If the element at mid equals the target, you are done. If it is less than the target, the target must be to the right, so you set lo = mid + 1. If it is greater, the target must be to the left, so you set hi = mid - 1. The loop continues while lo <= hi, that is, while there is at least one element left to check. If the loop ends without finding the target, you return -1.

Walking Through an Example

Let us search for 7 in the array [1, 3, 5, 7, 9, 11].

We start with lo = 0 and hi = 5. The midpoint is (0 + 5) // 2 = 2, and nums[2] = 5. Since 5 < 7, the target is to the right, so we set lo = 3.

Now lo = 3 and hi = 5. The midpoint is (3 + 5) // 2 = 4, and nums[4] = 9. Since 9 > 7, the target is to the left, so we set hi = 3.

Now lo = 3 and hi = 3. The midpoint is 3, and nums[3] = 7. That is our target. We return index 3.

Three comparisons to find the answer in a six-element array. In a sorted array of a million elements, this process would take at most 20 steps.

Code: Basic Binary Search

def binary_search(nums, target):
    lo, hi = 0, len(nums) - 1
    while lo <= hi:
        mid = (lo + hi) // 2
        if nums[mid] == target:
            return mid
        elif nums[mid] < target:
            lo = mid + 1
        else:
            hi = mid - 1
    return -1

This is clean and correct, but every detail matters. Change lo <= hi to lo < hi and you will miss the case where the target is the last remaining element. Change hi = mid - 1 to hi = mid and you risk an infinite loop when lo == hi.
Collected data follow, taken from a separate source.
import Summits.QuantumFields.BalabanUV.Beta.D1BFx.NeedleGhostBubbleRow
import Summits.QuantumFields.BalabanUV.Beta.D1BFx.GhostLegBlockMass

/-!
# `BalabanUV.Beta.D1BFx.NeedleGhostBubbleRowClosed` — road «BF-x» for binder row D1, slot (K), END row `hGrp gN` (NEEDLES ∪ G_R), (N-2) rows
# «NT-4» ∕ «NT-5» FILE C: THE BLOCK-MASS LETTER OF FILE B DISCHARGED BY M10 (`GhostLegBlockMass.sum_B_abs_Ggh_le`, n-free `cNear a`, `ghDelta a`) —
# `h₄` and `h₅` of `NeedleRowGlue.abs_gN_row_le_of_tables` modulo ONE displayed UNITS line `|ωgh n·cK n·cQ n| ≤ k·n⁶`, constants explicit and n-FREE

HONEST DEPENDENCY (cell records, verbatim): «continuum YM on T⁴ ⇐ BetaPertH ∧ nine spine estimates (0/9 proved); BetaPertH ⇐ (D1) ∧ (D4) ∧
CAP+tail; G-an2-4 gates asym, D1 and NE2/3/4.»  HONEST FRAMING (cell contract, verbatim): «discharging `BetaPertH` makes Bałaban's UV stability
UNCONDITIONAL — a real constructive-QFT result; it is NOT the continuum limit and NOT the Clay problem.»  THIS MODULE DISCHARGES NOTHING of the wall:
it is [folklore] composition BY NAME — FILE B's `NeedleGhostBubbleRow.h₄_of_blockMass_scaling` ∕ `h₅_of_blockMass_scaling` at `(CG n, δG) :=
(cNear a, ghDelta a)` with the letter `hM` fed by `GhostLegBlockMass.sum_B_abs_Ggh_le` (an3-g57's corollary of the hypothesis-free `GhostLegFree.ghost_d0`,
p214847; couriered p257692).  No `def`, no `def … : Prop`, nothing cited, 0 sorry.  THE ONLY DISPLAYED LETTER LEFT is the scalar UNITS inequality
`|ωgh n·(cK n·cQ n)| ≤ k·n⁶` (slot (K)'s pinning — ruled NOWHERE in this file; at the owner's ray of record `(cK, cQ, x₀) = (c·n², c·a, −c)`,
`ωgh·cK² = −4N²n⁸` it reads `4N²a·n⁶ ≤ k·n⁶`: met with `k = 4N²a`, owner FINDING U-1 ∕ ruling ρ-g9-29 P9–P10).  Asserts nothing of Bałaban's.
Root-level binders hW ∕ hR-sockets ∕ hSX-socket ∕ D1Tel ∕ D1Rep — 0 discharged; (K) NOT closed; NOT D1, NOT `BetaPertH`, NOT continuum, NOT Clay.

ABSOLUTE RULE (cell charter, verbatim): «No internally-minted statement may enter as a cited fact. Every hypothesis is either kernel-proved in this
package or a verbatim quotation of a PUBLISHED theorem with page reference. The manuscript(s) under audit are NOT citable for their own disputed
steps — they are the thing under adjudication; programme-internal (2001/route/tribunal) claims are never citable.»

WHY (owner d1-p2-g9 ruling ρ-g9-28 (d) «T4∕T5 … first refusal gan24-leaf-05 lineage»; FINDING U-1 l.29373 «GO NT-4∕NT-5»; ruling ρ-g9-30 l.29421
«M10 IS IN THE TREE's CONE — COURIER ORDER … ⇒ T₄∕T₅ close with tolerance MET at the ray (`4N²a·cNear(a)² ≤ k`)»).

CONTENT ([folklore]): **`h₄_of_scaling`**, **`h₅_of_scaling`** — `(ha : 0 < a) (hk : ∀ n ≥ 2, |ωgh n * (cK n * cQ n)| ≤ k * n^6)` (resp. `cQ n * cK n`)
⊢ `h₄` ∕ `h₅` VERBATIM with `C₄ = C₅ := k * cNear a ^ 2 * (2 * ((1 + 4 ∕ ghDelta a)^2 * latticeConst 4 (ghDelta a ∕ 2)))`.
Unit `b2b-balaban-gan24-formalise-leaf-05` (gen 41), G-an2-4 swarm leaf prover on cross-lane kernel duty; `LEAVES-BFx.md` row (N) ∕ (N-2) «NT-4»∕«NT-5» FILE C.
-/

noncomputable section

namespace Summit.QuantumFields.BalabanUV.Beta.D1BFx.NeedleGhostBubbleRowClosed

open Finset
open scoped BigOperators
open Literature.MathematicalPhysics.QuantumFieldTheory.Balaban1983to89
open Literature.MathematicalPhysics.QuantumFieldTheory.Balaban1983to89.Beta
open B4Sect5Proof (latticeConst latticeConst_nonneg)
open ExpKernelCalculus (Site)
open DyadicShell (Pt toReal)
open WindowIdentification (fullSum)
open DressedMomentNormalisation (resSite)
open GhostStencil (ghCur)
open Summit.QuantumFields.BalabanUV.Beta.D1BFx.FineHessianSectors (biBubbleTable)
open Summit.QuantumFields.BalabanUV.Beta.D1BFx.GhostStencilRooted (qAntiAt)
open Summit.QuantumFields.BalabanUV.Beta.D1BFx.GhostStencilRootedReflection (ctrHalf)
open Summit.QuantumFields.BalabanUV.Beta.D1BFx.GhostLeg (Ggh)
open Summit.QuantumFields.BalabanUV.Beta.D1BFx.GhostLegFree (ghDelta ghDelta_pos)
open Summit.QuantumFields.BalabanUV.Beta.D1BFx.GhostLegBlockMass (cNear sum_B_abs_Ggh_le)
open Summit.QuantumFields.BalabanUV.Beta.D1BFx.NeedleGhostBubbleRow (h₄_of_blockMass_scaling h₅_of_blockMass_scaling)

variable {a : ℝ} {ωgh cK cQ : ℕ → ℝ} {k : ℝ}

/-- [folklore] **«NT-4» CLOSED MODULO THE UNITS LINE**: `(ha : 0 < a) (hk : ∀ n ≥ 2, |ωgh n·(cK n·cQ n)| ≤ k·n⁶)` ⊢ the row `h₄` (`ghCur ⊗ qA` over `Ggh`) of
`NeedleRowGlue.abs_gN_row_le_of_tables` VERBATIM, with the explicit n-FREE constant `C₄ := k·cNear(a)²·(2·((1 + 4∕ghDelta a)²·latticeConst 4 (ghDelta a∕2)))`
(FILE B at `(CG n, δG) := (cNear a, ghDelta a)`, the block-mass letter fed by M10 `GhostLegBlockMass.sum_B_abs_Ggh_le`). -/
theorem h₄_of_scaling (ha : 0 < a) (hk : ∀ n : ℕ, 2 ≤ n → |ωgh n * (cK n * cQ n)| ≤ k * (n : ℝ) ^ 6) (μ ν : Fin 4) :
    ∀ n : ℕ, 2 ≤ n → ∀ [NeZero n], |ωgh n * (cK n * cQ n) * ∑ b ∈ (univ : Finset (Fin 4 → Fin n)).image resSite, ((n : ℝ) ^ 4)⁻¹ *
      (((n : ℝ) ^ 8)⁻¹ * fullSum (fun w : Pt => toReal w μ * toReal w ν *
        biBubbleTable (Ggh n a) (Ggh n a) ghCur (qAntiAt (ctrHalf n) n) μ ν (b + w) b))|
        ≤ k * cNear a ^ 2 * (2 * ((1 + 4 / ghDelta a) ^ 2 * latticeConst 4 (ghDelta a / 2))) := by
  have hk' : ∀ n : ℕ, 2 ≤ n → |ωgh n * (cK n * cQ n)| * ((fun _ : ℕ => cNear a) n) ^ 2 ≤ (k * cNear a ^ 2) * (n : ℝ) ^ 6 := by
    intro n hn
    have h := mul_le_mul_of_nonneg_right (hk n hn) (sq_nonneg (cNear a))
    calc |ωgh n * (cK n * cQ n)| * ((fun _ : ℕ => cNear a) n) ^ 2 = |ωgh n * (cK n * cQ n)| * cNear a ^ 2 := rfl
      _ ≤ k * (n : ℝ) ^ 6 * cNear a ^ 2 := h
      _ = (k * cNear a ^ 2) * (n : ℝ) ^ 6 := by ring
  exact h₄_of_blockMass_scaling (CG := fun _ : ℕ => cNear a) ha (ghDelta_pos ha) (fun n _ y β => sum_B_abs_Ggh_le n ha y β) hk' μ ν

/-- [folklore] **«NT-5» CLOSED MODULO THE UNITS LINE**: `(ha : 0 < a) (hk : ∀ n ≥ 2, |ωgh n·(cQ n·cK n)| ≤ k·n⁶)` ⊢ the row `h₅` (`qA ⊗ ghCur` over `Ggh`) of
`NeedleRowGlue.abs_gN_row_le_of_tables` VERBATIM, with `C₅ := k·cNear(a)²·(2·((1 + 4∕ghDelta a)²·latticeConst 4 (ghDelta a∕2)))`. -/
theorem h₅_of_scaling (ha : 0 < a) (hk : ∀ n : ℕ, 2 ≤ n → |ωgh n * (cQ n * cK n)| ≤ k * (n : ℝ) ^ 6) (μ ν : Fin 4) :
    ∀ n : ℕ, 2 ≤ n → ∀ [NeZero n], |ωgh n * (cQ n * cK n) * ∑ b ∈ (univ : Finset (Fin 4 → Fin n)).image resSite, ((n : ℝ) ^ 4)⁻¹ *
      (((n : ℝ) ^ 8)⁻¹ * fullSum (fun w : Pt => toReal w μ * toReal w ν *
        biBubbleTable (Ggh n a) (Ggh n a) (qAntiAt (ctrHalf n) n) ghCur μ ν (b + w) b))|
        ≤ k * cNear a ^ 2 * (2 * ((1 + 4 / ghDelta a) ^ 2 * latticeConst 4 (ghDelta a / 2))) := by
  have hk' : ∀ n : ℕ, 2 ≤ n → |ωgh n * (cQ n * cK n)| * ((fun _ : ℕ => cNear a) n) ^ 2 ≤ (k * cNear a ^ 2) * (n : ℝ) ^ 6 := by
    intro n hn
    have h := mul_le_mul_of_nonneg_right (hk n hn) (sq_nonneg (cNear a))
    calc |ωgh n * (cQ n * cK n)| * ((fun _ : ℕ => cNear a) n) ^ 2 = |ωgh n * (cQ n * cK n)| * cNear a ^ 2 := rfl
      _ ≤ k * (n : ℝ) ^ 6 * cNear a ^ 2 := h
      _ = (k * cNear a ^ 2) * (n : ℝ) ^ 6 := by ring
  exact h₅_of_blockMass_scaling (CG := fun _ : ℕ => cNear a) ha (ghDelta_pos ha) (fun n _ y β => sum_B_abs_Ggh_le n ha y β) hk' μ ν

end Summit.QuantumFields.BalabanUV.Beta.D1BFx.NeedleGhostBubbleRowClosed

end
Binary search is famously easy to get wrong in the details.

The Off-by-One Minefield

The most common source of binary search bugs is the relationship between the loop condition, the update rules, and what lo and hi represent.

In the exact search template above, lo and hi are both inclusive: they define a closed interval [lo, hi]. The loop runs while lo <= hi because a single-element range is still worth checking. When we rule out mid, we move past it: lo = mid + 1 or hi = mid - 1.

In the boundary search templates below, hi represents an exclusive upper bound or a candidate boundary, and the loop runs while lo < hi. The key difference is that when we narrow toward a boundary, we sometimes set hi = mid (not mid - 1) because mid itself might be the answer.

The rule of thumb: decide up front whether your interval is [lo, hi] or [lo, hi), commit to it, and let that decision dictate your loop condition and updates. Once you fix the invariant, the rest follows mechanically.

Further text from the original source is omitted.